/-- **The non-CM factor of the rank-five shape is of Hodge-group rank three**: a SIMPLE complex abelian variety `P` NOT of
CM type with `dim_ℚ End⁰(P) = (dim P)²` and `0 < dim P ≤ 2` (a non-CM elliptic curve, or an abelian surface with quaternionic
multiplication) has `Lie Hg(H¹P) ⊄ End_Hdg(H¹P)` and `dim_ℚ Lie Hg(H¹P) ≤ 3` — the hypotheses of the Literature lane
`Sl2Isotypic*`.  (`dim P = 1`: `dim MT = 4`, `CorCM/MumfordTateRankFour`; `dim P = 2`: the previous theorem.)
[cite: MoonenZarhin1999LowDim, §2 (2.1)–(2.2)] [cite: Gordon1999HodgeAVSurvey, §7.3.2] -/
theorem not_le_endAlg_and_finrank_hodgeLie_le_three_of_factor (hS : P.IsSimple) (h0 : 0 < P.dim)
    (hcm : ¬ IsOfCMType P) (hd : Module.finrank ℚ P.endAlgebra = P.dim ^ 2) (h2 : P.dim ≤ 2) :
    haveI := BettiUniverse.finite (AbelianVariety.isSmoothProjective_holds (A := P)) 1
    ¬ (BettiUniverse.hodge exists_isReal_hodgeModel_holds (AbelianVariety.isSmoothProjective_holds (A := P)) 1).hodgeLie
        ≤ Subalgebra.toSubmodule
          (BettiUniverse.hodge exists_isReal_hodgeModel_holds (AbelianVariety.isSmoothProjective_holds (A := P)) 1).endAlg ∧
      Module.finrank ℚ (BettiUniverse.hodge exists_isReal_hodgeModel_holds
        (AbelianVariety.isSmoothProjective_holds (A := P)) 1).hodgeLie ≤ 3 := by
  haveI := BettiUniverse.finite (AbelianVariety.isSmoothProjective_holds (A := P)) 1
  haveI : Nontrivial (bettiCohomology P.X 1) := nontrivial_bettiCohomology_one h0
  obtain ⟨ψ⟩ := BettiUniverse.hodge_isPolarizable exists_isReal_hodgeModel_holds
    (AbelianVariety.isSmoothProjective_holds (A := P)) 1
  have hne : ¬ (BettiUniverse.hodge exists_isReal_hodgeModel_holds (AbelianVariety.isSmoothProjective_holds (A := P)) 1).hodgeLie
      ≤ Subalgebra.toSubmodule
        (BettiUniverse.hodge exists_isReal_hodgeModel_holds (AbelianVariety.isSmoothProjective_holds (A := P)) 1).endAlg :=
    fun h => hcm ((isOfCMType_iff_mumfordTateLieAlgebra_le_endAlg
      (AbelianVariety.isSmoothProjective_holds (A := P))).2 ((hodgeLie_le_endAlg_iff _).1 h))
  refine ⟨hne, ?_⟩
  rcases (show P.dim = 1 ∨ P.dim = 2 by omega) with h1 | h2'
  · have h4 := mtRank_hodge_one_eq_four_of_dim_one (AbelianVariety.isSmoothProjective_holds (A := P)) h1 hcm
    have hle := finrank_hodgeLie_add_one_le_mtRank
      (BettiUniverse.hodge exists_isReal_hodgeModel_holds (AbelianVariety.isSmoothProjective_holds (A := P)) 1) ψ (by simp)
    omega
  · have hd' : Module.finrank ℚ P.endAlgebra = 2 * P.dim := by rw [hd, h2']; norm_num
    have h := finrank_hodgeLie_add_one_le_two_mul_dim_of_isSimple hS h0 hd'
    omega

end Simple

/-! ## §2 Domination bookkeeping: two-valued biproducts, truncation of powers -/

section Domination

omit [HodgeTensorFacts.{0, 0}] in
/-- **A biproduct over an index set taking two values is a retract of the binary product**: if every `l` is `i` or `j`
(`i ≠ j`), then `⨁_l G_l ≼ G_i × G_j` (`(π_i, π_j)` and `pr₁ ≫ ι_i + pr₂ ≫ ι_j` compose to `Σ_l π_l ≫ ι_l = 𝟙`).
[cite: MumfordAV1970, §19 (Hom(C, A × B) = Hom(C, A) ⊕ Hom(C, B))] -/
theorem avDominatedBy_biproduct_prod_of_forall_eq_or {r : ℕ} (G : Fin r → AbelianVariety ℂ) {i j : Fin r} (hij : i ≠ j)
    (hall : ∀ l, l = i ∨ l = j) : AVDominatedBy (⨁ G) ((G i).prod (G j)) := by
  classical
  refine ⟨AbelianVariety.prodLift (biproduct.π G i) (biproduct.π G j),
    AbelianVariety.fst _ _ ≫ biproduct.ι G i + AbelianVariety.snd _ _ ≫ biproduct.ι G j, 1, one_ne_zero, ?_⟩
  rw [one_smul, Preadditive.comp_add, ← Category.assoc, ← Category.assoc, AbelianVariety.prodLift_fst,
    AbelianVariety.prodLift_snd]
  have huniv : (Finset.univ : Finset (Fin r)) = {i, j} := by
    ext l
    simp only [Finset.mem_univ, Finset.mem_insert, Finset.mem_singleton, true_iff]
    exact hall l
  have htot := biproduct.total (f := G)
  rw [huniv, Finset.sum_pair hij] at htot
  exact htot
====================
**YOUR TASK:** Return the material in its entirety, word for word.

**EXERCISE OUTPUT:**
/-- **The non-CM factor of the rank-five shape is of Hodge-group rank three**: a SIMPLE complex abelian variety `P` NOT of
CM type with `dim_ℚ End⁰(P) = (dim P)²` and `0 < dim P ≤ 2` (a non-CM elliptic curve, or an abelian surface with quaternionic
multiplication) has `Lie Hg(H¹P) ⊄ End_Hdg(H¹P)` and `dim_ℚ Lie Hg(H¹P) ≤ 3` — the hypotheses of the Literature lane
`Sl2Isotypic*`.  (`dim P = 1`: `dim MT = 4`, `CorCM/MumfordTateRankFour`; `dim P = 2`: the previous theorem.)
[cite: MoonenZarhin1999LowDim, §2 (2.1)–(2.2)] [cite: Gordon1999HodgeAVSurvey, §7.3.2] -/
theorem not_le_endAlg_and_finrank_hodgeLie_le_three_of_factor (hS : P.IsSimple) (h0 : 0 < P.dim)
    (hcm : ¬ IsOfCMType P) (hd : Module.finrank ℚ P.endAlgebra = P.dim ^ 2) (h2 : P.dim ≤ 2) :
    haveI := BettiUniverse.finite (AbelianVariety.isSmoothProjective_holds (A := P)) 1
    ¬ (BettiUniverse.hodge exists_isReal_hodgeModel_holds (AbelianVariety.isSmoothProjective_holds (A := P)) 1).hodgeLie
        ≤ Subalgebra.toSubmodule
          (BettiUniverse.hodge exists_isReal_hodgeModel_holds (AbelianVariety.isSmoothProjective_holds (A := P)) 1).endAlg ∧
      Module.finrank ℚ (BettiUniverse.hodge exists_isReal_hodgeModel_holds
        (AbelianVariety.isSmoothProjective_holds (A := P)) 1).hodgeLie ≤ 3 := by
  haveI := BettiUniverse.finite (AbelianVariety.isSmoothProjective_holds (A := P)) 1
  haveI : Nontrivial (bettiCohomology P.X 1) := nontrivial_bettiCohomology_one h0
  obtain ⟨ψ⟩ := BettiUniverse.hodge_isPolarizable exists_isReal_hodgeModel_holds
    (AbelianVariety.isSmoothProjective_holds (A := P)) 1
  have hne : ¬ (BettiUniverse.hodge exists_isReal_hodgeModel_holds (AbelianVariety.isSmoothProjective_holds (A := P)) 1).hodgeLie
      ≤ Subalgebra.toSubmodule
        (BettiUniverse.hodge exists_isReal_hodgeModel_holds (AbelianVariety.isSmoothProjective_holds (A := P)) 1).endAlg :=
    fun h => hcm ((isOfCMType_iff_mumfordTateLieAlgebra_le_endAlg
      (AbelianVariety.isSmoothProjective_holds (A := P))).2 ((hodgeLie_le_endAlg_iff _).1 h))
  refine ⟨hne, ?_⟩
  rcases (show P.dim = 1 ∨ P.dim = 2 by omega) with h1 | h2'
  · have h4 := mtRank_hodge_one_eq_four_of_dim_one (AbelianVariety.isSmoothProjective_holds (A := P)) h1 hcm
    have hle := finrank_hodgeLie_add_one_le_mtRank
      (BettiUniverse.hodge exists_isReal_hodgeModel_holds (AbelianVariety.isSmoothProjective_holds (A := P)) 1) ψ (by simp)
    omega
  · have hd' : Module.finrank ℚ P.endAlgebra = 2 * P.dim := by rw [hd, h2']; norm_num
    have h := finrank_hodgeLie_add_one_le_two_mul_dim_of_isSimple hS h0 hd'
    omega

end Simple

/-! ## §2 Domination bookkeeping: two-valued biproducts, truncation of powers -/

section Domination

omit [HodgeTensorFacts.{0, 0}] in
/-- **A biproduct over an index set taking two values is a retract of the binary product**: if every `l` is `i` or `j`
(`i ≠ j`), then `⨁_l G_l ≼ G_i × G_j` (`(π_i, π_j)` and `pr₁ ≫ ι_i + pr₂ ≫ ι_j` compose to `Σ_l π_l ≫ ι_l = 𝟙`).
[cite: MumfordAV1970, §19 (Hom(C, A × B) = Hom(C, A) ⊕ Hom(C, B))] -/
theorem avDominatedBy_biproduct_prod_of_forall_eq_or {r : ℕ} (G : Fin r → AbelianVariety ℂ) {i j : Fin r} (hij : i ≠ j)
    (hall : ∀ l, l = i ∨ l = j) : AVDominatedBy (⨁ G) ((G i).prod (G j)) := by
  classical
  refine ⟨AbelianVariety.prodLift (biproduct.π G i) (biproduct.π G j),
    AbelianVariety.fst _ _ ≫ biproduct.ι G i + AbelianVariety.snd _ _ ≫ biproduct.ι G j, 1, one_ne_zero, ?_⟩
  rw [one_smul, Preadditive.comp_add, ← Category.assoc, ← Category.assoc, AbelianVariety.prodLift_fst,
    AbelianVariety.prodLift_snd]
  have huniv : (Finset.univ : Finset (Fin r)) = {i, j} := by
    ext l
    simp only [Finset.mem_univ, Finset.mem_insert, Finset.mem_singleton, true_iff]
    exact hall l
  have htot := biproduct.total (f := G)
  rw [huniv, Finset.sum_pair hij] at htot
  exact htot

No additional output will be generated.